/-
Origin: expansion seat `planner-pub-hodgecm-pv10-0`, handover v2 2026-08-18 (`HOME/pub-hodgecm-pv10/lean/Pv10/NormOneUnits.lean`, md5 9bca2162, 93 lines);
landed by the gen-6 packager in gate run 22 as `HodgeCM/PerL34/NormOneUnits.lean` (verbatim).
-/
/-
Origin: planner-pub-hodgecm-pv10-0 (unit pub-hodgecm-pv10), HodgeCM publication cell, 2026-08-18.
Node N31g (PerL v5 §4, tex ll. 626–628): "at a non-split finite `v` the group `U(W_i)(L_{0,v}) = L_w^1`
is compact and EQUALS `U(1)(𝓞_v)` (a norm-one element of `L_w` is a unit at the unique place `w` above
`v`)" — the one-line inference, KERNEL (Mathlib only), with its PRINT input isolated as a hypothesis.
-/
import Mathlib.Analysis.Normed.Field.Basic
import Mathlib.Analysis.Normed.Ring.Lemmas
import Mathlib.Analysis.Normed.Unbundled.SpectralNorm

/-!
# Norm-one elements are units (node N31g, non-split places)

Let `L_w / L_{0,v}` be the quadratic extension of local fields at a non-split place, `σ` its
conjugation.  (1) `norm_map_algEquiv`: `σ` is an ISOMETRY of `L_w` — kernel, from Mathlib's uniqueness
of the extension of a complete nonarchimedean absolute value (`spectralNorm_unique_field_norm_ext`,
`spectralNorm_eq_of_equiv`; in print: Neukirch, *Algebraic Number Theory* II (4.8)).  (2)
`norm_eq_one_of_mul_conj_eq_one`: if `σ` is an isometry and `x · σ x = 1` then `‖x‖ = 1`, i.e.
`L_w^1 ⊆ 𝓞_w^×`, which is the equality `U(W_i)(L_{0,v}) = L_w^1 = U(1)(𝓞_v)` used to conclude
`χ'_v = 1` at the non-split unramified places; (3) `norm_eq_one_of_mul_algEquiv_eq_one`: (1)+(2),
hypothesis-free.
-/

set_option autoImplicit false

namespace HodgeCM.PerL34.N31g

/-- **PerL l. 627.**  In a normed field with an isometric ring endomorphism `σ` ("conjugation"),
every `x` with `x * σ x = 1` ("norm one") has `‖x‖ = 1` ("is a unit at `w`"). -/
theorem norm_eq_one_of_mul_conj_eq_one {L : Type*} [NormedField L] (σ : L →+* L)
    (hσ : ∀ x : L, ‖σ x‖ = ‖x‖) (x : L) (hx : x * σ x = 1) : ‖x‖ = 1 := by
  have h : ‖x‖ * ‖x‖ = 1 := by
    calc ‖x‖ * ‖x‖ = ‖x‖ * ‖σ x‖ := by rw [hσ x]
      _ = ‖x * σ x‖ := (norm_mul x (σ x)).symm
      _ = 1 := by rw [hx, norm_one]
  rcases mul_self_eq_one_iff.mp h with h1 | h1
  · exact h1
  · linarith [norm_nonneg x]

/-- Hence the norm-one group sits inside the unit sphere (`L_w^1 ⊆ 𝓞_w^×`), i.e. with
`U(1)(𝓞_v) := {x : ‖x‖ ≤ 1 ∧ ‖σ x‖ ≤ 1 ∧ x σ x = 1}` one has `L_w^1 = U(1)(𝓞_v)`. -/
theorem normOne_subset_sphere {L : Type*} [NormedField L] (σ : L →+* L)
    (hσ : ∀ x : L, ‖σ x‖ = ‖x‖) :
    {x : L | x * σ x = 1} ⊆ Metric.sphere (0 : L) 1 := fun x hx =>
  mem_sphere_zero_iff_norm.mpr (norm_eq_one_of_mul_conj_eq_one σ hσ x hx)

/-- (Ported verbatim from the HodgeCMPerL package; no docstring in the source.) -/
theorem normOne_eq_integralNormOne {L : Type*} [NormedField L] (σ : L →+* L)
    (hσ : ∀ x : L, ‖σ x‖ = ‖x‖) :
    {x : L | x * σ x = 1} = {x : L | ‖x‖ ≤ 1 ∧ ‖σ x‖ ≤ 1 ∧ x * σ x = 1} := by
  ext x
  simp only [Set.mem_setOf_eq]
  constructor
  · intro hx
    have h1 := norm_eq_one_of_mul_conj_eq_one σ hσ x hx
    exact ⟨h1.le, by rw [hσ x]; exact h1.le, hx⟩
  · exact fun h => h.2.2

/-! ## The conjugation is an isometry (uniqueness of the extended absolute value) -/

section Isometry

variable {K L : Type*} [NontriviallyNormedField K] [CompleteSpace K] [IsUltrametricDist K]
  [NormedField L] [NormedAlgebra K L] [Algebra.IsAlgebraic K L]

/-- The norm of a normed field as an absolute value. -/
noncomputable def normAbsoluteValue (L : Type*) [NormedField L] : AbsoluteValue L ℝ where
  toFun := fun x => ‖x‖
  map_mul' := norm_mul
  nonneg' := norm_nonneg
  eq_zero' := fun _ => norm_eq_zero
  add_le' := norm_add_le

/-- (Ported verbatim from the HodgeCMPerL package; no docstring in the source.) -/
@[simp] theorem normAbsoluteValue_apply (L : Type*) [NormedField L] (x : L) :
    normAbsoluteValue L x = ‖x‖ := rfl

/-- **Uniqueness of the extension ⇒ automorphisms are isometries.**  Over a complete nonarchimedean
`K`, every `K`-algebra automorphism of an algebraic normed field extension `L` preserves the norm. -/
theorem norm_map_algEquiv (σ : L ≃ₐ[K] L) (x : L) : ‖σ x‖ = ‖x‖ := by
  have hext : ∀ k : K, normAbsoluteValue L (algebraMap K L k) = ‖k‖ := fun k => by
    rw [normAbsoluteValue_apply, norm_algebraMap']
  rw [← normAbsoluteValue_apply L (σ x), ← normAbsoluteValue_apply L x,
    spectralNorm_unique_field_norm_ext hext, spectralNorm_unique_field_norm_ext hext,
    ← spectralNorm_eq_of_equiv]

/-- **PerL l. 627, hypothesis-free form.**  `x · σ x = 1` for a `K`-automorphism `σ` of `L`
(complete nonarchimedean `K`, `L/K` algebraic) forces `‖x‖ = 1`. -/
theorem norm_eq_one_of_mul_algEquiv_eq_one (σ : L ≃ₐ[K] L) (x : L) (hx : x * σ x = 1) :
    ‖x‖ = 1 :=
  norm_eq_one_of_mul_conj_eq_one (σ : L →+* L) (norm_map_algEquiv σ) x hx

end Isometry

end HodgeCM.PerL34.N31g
========
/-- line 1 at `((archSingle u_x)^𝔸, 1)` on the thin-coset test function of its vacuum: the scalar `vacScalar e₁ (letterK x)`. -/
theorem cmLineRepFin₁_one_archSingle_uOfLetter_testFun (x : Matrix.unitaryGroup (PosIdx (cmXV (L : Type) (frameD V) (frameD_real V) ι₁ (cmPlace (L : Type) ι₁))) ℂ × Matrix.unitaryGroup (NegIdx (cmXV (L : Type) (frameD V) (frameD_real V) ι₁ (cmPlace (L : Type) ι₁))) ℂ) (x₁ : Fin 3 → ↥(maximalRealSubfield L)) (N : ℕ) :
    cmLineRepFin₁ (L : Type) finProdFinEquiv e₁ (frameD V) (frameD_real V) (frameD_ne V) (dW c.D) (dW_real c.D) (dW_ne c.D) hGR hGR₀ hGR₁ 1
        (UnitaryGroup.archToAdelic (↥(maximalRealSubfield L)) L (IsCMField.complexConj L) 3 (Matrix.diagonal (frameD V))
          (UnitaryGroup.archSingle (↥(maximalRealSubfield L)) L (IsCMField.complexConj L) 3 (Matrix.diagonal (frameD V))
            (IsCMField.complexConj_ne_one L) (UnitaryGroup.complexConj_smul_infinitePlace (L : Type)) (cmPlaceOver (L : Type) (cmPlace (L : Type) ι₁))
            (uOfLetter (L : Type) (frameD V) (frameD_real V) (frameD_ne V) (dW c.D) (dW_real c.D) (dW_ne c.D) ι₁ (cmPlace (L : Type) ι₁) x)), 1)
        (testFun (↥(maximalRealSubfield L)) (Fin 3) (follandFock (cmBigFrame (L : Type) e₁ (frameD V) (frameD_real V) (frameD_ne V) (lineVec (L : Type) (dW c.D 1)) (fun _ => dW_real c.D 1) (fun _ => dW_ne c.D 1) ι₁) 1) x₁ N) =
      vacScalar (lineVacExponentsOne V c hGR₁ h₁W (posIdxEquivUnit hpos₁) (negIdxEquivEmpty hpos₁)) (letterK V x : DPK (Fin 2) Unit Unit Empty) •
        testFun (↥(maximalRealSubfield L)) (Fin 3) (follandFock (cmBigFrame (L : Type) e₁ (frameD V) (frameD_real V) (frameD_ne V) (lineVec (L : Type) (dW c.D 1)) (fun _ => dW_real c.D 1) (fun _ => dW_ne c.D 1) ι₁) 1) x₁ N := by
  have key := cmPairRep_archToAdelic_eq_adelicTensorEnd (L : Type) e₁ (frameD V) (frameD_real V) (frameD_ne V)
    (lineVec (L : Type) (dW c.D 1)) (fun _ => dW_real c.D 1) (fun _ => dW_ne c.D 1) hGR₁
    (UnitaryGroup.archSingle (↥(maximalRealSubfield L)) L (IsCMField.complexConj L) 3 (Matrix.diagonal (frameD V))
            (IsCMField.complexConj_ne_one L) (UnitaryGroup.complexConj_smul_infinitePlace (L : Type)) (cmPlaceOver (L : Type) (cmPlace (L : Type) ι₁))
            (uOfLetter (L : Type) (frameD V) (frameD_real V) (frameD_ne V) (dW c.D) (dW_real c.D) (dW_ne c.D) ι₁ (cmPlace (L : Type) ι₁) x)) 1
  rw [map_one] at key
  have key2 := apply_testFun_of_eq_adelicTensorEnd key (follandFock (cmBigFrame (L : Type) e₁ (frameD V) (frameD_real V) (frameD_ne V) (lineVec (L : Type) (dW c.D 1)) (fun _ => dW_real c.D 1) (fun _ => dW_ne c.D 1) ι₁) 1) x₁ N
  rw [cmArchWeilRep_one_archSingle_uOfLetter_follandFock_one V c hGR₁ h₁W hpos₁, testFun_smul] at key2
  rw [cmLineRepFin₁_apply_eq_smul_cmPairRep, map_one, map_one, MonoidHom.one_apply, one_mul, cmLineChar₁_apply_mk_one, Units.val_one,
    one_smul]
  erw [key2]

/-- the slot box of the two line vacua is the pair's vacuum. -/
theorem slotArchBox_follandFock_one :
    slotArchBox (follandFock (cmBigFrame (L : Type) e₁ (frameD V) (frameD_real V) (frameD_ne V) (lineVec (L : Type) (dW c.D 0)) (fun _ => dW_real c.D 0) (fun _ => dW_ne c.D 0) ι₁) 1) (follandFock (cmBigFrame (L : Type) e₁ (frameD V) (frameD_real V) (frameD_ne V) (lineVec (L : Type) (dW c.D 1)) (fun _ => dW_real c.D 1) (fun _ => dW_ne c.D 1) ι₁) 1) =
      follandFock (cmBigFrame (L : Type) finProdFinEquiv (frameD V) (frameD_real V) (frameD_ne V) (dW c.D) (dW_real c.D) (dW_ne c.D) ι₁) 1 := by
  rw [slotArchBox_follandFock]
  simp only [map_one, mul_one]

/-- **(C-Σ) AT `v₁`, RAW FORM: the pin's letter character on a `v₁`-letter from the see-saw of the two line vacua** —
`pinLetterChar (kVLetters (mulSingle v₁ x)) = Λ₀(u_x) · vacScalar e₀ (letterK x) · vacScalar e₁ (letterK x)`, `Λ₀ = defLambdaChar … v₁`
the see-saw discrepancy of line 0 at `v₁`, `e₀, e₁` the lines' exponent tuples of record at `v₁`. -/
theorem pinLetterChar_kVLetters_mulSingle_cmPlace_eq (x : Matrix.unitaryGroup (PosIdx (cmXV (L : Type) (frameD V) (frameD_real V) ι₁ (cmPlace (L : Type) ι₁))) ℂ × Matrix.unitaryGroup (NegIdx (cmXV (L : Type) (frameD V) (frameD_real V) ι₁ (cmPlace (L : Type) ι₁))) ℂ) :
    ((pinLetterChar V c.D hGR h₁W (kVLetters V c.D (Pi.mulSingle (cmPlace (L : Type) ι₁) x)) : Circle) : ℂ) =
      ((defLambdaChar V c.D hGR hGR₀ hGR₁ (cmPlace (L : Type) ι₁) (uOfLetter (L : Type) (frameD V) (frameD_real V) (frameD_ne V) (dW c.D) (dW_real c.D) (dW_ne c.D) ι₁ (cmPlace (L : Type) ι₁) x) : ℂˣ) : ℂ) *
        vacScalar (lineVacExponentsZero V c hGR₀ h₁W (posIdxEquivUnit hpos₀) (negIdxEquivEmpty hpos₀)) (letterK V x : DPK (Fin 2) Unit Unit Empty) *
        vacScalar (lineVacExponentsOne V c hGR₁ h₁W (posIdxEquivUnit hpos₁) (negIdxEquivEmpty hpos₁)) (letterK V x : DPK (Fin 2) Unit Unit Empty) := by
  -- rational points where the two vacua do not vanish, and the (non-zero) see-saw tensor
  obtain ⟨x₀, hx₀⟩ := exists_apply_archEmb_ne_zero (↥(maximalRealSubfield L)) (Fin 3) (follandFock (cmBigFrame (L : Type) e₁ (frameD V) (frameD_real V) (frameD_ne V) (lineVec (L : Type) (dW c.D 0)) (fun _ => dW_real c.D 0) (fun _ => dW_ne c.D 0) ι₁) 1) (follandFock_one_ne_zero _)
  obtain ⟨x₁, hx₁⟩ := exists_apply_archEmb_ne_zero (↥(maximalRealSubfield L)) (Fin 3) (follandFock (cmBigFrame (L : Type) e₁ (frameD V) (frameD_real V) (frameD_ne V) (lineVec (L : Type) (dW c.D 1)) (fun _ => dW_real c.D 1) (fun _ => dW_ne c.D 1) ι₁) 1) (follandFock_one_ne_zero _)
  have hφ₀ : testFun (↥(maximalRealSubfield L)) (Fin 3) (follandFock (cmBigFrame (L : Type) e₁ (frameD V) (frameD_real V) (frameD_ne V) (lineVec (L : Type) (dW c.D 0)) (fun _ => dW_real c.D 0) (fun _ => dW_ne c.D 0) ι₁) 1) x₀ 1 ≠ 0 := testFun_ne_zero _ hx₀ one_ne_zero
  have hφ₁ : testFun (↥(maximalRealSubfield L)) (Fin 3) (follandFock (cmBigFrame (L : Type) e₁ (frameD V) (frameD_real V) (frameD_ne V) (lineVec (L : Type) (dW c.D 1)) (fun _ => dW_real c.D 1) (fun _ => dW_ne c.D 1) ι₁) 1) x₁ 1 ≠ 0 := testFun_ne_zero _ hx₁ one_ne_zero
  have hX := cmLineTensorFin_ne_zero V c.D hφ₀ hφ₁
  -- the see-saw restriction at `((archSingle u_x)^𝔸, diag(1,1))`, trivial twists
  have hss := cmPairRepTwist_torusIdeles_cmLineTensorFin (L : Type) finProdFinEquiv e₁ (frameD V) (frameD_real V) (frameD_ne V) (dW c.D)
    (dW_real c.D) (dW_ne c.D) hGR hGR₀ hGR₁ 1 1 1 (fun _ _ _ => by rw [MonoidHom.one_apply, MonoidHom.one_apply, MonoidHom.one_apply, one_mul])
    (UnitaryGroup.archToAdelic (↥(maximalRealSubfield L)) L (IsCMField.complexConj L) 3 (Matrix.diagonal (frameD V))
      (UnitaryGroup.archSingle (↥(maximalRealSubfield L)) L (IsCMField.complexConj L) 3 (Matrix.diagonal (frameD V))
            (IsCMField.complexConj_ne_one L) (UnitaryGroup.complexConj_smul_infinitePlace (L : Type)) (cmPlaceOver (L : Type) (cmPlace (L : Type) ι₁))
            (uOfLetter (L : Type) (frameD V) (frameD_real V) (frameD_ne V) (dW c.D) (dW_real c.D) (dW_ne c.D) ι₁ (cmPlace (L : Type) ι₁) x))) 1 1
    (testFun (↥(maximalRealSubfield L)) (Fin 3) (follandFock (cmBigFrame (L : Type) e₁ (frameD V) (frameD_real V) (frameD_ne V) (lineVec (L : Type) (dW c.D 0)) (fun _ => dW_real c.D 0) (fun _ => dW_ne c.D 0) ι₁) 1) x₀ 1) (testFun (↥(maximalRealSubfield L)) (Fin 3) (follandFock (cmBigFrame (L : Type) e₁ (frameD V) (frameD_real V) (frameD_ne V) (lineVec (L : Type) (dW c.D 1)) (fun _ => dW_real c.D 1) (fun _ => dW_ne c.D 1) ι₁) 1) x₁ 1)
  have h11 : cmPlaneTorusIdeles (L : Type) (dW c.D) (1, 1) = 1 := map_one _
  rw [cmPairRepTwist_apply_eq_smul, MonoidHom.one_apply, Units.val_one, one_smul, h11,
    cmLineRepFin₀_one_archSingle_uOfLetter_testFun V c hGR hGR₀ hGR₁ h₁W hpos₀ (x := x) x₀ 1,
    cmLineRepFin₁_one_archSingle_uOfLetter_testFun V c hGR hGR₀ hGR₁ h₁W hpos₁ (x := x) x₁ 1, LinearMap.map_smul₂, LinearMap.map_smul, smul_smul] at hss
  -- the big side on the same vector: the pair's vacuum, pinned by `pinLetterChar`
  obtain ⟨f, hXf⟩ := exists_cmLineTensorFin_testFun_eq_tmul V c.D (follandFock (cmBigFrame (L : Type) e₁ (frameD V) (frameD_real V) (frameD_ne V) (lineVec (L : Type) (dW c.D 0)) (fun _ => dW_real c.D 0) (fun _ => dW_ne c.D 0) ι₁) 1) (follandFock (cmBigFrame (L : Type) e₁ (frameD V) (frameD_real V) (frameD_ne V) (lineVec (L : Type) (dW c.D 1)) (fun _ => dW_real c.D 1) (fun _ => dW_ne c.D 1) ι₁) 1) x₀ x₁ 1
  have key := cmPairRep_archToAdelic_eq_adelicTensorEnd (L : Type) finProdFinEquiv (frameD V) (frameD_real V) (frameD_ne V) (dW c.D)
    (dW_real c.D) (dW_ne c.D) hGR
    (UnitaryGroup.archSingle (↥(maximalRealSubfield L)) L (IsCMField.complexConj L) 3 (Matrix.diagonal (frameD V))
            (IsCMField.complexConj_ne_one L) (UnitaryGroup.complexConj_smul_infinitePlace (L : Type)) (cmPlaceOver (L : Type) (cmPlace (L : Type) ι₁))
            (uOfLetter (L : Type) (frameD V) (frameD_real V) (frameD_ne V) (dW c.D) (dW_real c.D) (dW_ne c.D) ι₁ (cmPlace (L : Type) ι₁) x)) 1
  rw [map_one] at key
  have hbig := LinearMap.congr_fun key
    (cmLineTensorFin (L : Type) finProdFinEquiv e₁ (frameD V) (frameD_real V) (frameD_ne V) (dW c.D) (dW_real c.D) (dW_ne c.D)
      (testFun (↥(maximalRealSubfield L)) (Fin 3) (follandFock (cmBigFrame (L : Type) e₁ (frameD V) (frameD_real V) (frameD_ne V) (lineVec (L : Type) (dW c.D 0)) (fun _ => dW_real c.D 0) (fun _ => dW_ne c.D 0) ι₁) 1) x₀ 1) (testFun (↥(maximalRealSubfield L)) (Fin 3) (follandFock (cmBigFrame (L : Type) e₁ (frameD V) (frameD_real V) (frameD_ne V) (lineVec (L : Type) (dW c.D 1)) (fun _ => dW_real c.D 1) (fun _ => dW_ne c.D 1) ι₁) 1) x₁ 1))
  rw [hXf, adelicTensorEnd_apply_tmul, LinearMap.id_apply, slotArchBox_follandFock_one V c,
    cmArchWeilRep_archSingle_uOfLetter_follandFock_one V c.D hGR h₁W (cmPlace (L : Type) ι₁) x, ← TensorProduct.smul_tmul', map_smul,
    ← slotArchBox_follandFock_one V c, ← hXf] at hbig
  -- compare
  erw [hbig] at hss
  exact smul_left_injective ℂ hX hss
========
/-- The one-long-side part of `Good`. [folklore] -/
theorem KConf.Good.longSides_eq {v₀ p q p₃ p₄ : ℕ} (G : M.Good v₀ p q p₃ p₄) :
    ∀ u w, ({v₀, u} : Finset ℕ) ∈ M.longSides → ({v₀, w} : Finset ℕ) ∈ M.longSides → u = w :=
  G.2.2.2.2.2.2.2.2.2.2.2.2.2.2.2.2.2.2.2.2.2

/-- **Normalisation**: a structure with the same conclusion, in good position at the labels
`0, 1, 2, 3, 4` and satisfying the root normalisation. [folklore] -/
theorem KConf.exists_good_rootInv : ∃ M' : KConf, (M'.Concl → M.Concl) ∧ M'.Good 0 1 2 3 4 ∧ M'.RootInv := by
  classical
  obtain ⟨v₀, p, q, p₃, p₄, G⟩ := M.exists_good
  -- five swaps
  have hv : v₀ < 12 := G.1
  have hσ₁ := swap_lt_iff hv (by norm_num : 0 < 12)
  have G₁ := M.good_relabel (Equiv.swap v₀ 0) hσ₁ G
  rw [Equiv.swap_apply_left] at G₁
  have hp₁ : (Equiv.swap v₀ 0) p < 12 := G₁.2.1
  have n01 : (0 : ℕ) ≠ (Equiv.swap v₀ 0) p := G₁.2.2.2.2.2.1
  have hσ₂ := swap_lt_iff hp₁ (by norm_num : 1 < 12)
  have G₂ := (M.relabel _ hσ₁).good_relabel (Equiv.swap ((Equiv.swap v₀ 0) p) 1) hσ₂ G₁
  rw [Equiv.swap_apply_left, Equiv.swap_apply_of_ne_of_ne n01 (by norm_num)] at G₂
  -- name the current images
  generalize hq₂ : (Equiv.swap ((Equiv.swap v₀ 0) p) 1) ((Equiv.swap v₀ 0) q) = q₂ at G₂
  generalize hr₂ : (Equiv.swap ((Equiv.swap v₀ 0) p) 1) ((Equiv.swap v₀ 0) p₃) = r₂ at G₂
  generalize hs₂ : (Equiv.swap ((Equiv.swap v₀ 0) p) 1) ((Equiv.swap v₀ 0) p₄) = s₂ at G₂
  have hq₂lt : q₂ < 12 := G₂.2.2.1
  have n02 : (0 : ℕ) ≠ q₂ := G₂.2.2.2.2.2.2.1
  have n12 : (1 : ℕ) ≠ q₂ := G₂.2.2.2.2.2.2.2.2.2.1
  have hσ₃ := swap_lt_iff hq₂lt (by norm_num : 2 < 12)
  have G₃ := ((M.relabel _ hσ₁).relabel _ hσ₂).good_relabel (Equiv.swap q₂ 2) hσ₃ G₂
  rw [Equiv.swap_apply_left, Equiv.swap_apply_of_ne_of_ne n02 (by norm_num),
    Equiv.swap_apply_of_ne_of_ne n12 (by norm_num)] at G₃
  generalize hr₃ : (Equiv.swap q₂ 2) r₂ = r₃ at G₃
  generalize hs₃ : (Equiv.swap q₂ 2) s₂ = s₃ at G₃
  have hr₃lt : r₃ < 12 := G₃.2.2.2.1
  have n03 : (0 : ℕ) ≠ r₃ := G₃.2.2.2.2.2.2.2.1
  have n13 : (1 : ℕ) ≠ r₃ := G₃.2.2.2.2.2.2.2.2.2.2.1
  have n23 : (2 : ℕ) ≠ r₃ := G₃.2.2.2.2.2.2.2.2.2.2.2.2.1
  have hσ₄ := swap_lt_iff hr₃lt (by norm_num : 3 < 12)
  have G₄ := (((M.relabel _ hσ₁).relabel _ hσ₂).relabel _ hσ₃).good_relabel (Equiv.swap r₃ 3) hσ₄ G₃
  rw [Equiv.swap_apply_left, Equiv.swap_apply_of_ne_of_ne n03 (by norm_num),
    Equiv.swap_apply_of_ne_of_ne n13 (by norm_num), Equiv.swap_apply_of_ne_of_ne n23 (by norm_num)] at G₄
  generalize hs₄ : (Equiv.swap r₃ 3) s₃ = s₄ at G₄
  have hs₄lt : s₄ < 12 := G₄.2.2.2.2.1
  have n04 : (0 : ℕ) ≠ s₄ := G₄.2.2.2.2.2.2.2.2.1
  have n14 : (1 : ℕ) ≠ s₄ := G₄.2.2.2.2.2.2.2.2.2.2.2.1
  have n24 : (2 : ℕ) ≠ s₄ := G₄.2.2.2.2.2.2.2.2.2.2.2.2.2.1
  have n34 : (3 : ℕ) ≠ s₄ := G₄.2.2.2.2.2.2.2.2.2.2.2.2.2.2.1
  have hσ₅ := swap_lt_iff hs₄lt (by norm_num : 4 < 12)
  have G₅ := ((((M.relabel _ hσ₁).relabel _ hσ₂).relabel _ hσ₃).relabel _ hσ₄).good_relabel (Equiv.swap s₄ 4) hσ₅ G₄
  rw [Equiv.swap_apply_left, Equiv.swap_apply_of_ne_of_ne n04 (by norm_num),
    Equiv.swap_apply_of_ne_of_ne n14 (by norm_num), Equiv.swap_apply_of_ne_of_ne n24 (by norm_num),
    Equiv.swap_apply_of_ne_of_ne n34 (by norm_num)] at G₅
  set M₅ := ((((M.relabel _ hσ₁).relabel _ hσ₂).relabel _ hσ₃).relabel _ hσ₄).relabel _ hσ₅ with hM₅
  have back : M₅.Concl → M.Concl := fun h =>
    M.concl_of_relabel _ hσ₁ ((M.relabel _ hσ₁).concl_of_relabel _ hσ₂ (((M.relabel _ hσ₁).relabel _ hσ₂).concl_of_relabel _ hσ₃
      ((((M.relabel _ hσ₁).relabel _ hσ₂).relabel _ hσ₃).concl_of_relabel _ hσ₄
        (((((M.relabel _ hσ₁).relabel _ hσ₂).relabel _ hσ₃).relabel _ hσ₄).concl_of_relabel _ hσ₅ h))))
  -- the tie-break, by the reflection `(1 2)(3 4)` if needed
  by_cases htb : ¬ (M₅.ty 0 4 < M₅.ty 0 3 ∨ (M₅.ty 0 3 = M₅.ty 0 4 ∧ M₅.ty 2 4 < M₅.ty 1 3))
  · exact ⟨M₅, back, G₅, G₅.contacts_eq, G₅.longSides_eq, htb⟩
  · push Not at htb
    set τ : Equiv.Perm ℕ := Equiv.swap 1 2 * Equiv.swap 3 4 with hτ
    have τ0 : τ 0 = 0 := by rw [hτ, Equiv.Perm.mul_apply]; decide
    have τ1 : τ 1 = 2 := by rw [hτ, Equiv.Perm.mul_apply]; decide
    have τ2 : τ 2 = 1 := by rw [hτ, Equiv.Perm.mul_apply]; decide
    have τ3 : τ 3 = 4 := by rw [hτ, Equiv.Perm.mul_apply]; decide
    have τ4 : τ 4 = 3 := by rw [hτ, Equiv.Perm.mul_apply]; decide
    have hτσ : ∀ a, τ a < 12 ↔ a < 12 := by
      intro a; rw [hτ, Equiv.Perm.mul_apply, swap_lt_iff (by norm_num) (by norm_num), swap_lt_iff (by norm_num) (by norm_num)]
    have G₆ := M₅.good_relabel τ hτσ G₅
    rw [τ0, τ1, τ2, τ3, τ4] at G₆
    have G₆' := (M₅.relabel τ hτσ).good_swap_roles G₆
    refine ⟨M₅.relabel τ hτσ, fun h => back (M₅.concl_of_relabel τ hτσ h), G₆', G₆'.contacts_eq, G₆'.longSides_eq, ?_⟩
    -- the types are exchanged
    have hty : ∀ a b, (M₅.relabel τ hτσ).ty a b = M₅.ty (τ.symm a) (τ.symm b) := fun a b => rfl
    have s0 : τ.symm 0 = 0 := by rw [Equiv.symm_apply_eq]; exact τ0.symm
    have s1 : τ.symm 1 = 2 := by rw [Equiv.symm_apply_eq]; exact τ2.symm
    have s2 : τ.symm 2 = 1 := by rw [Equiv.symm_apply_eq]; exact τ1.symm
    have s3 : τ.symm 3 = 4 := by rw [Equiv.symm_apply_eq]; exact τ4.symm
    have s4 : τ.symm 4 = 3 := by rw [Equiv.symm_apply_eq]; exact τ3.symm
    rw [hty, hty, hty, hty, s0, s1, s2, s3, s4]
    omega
========
Set down, exactly as they appear above, all lines from the one that has "have G₄ := (((M.relabel" down to the one that has "generalize hs₄ : (Equiv.swap", including those two and no others.

_Solution below_
  have G₄ := (((M.relabel _ hσ₁).relabel _ hσ₂).relabel _ hσ₃).good_relabel (Equiv.swap r₃ 3) hσ₄ G₃
  rw [Equiv.swap_apply_left, Equiv.swap_apply_of_ne_of_ne n03 (by norm_num),
    Equiv.swap_apply_of_ne_of_ne n13 (by norm_num), Equiv.swap_apply_of_ne_of_ne n23 (by norm_num)] at G₄
  generalize hs₄ : (Equiv.swap r₃ 3) s₃ = s₄ at G₄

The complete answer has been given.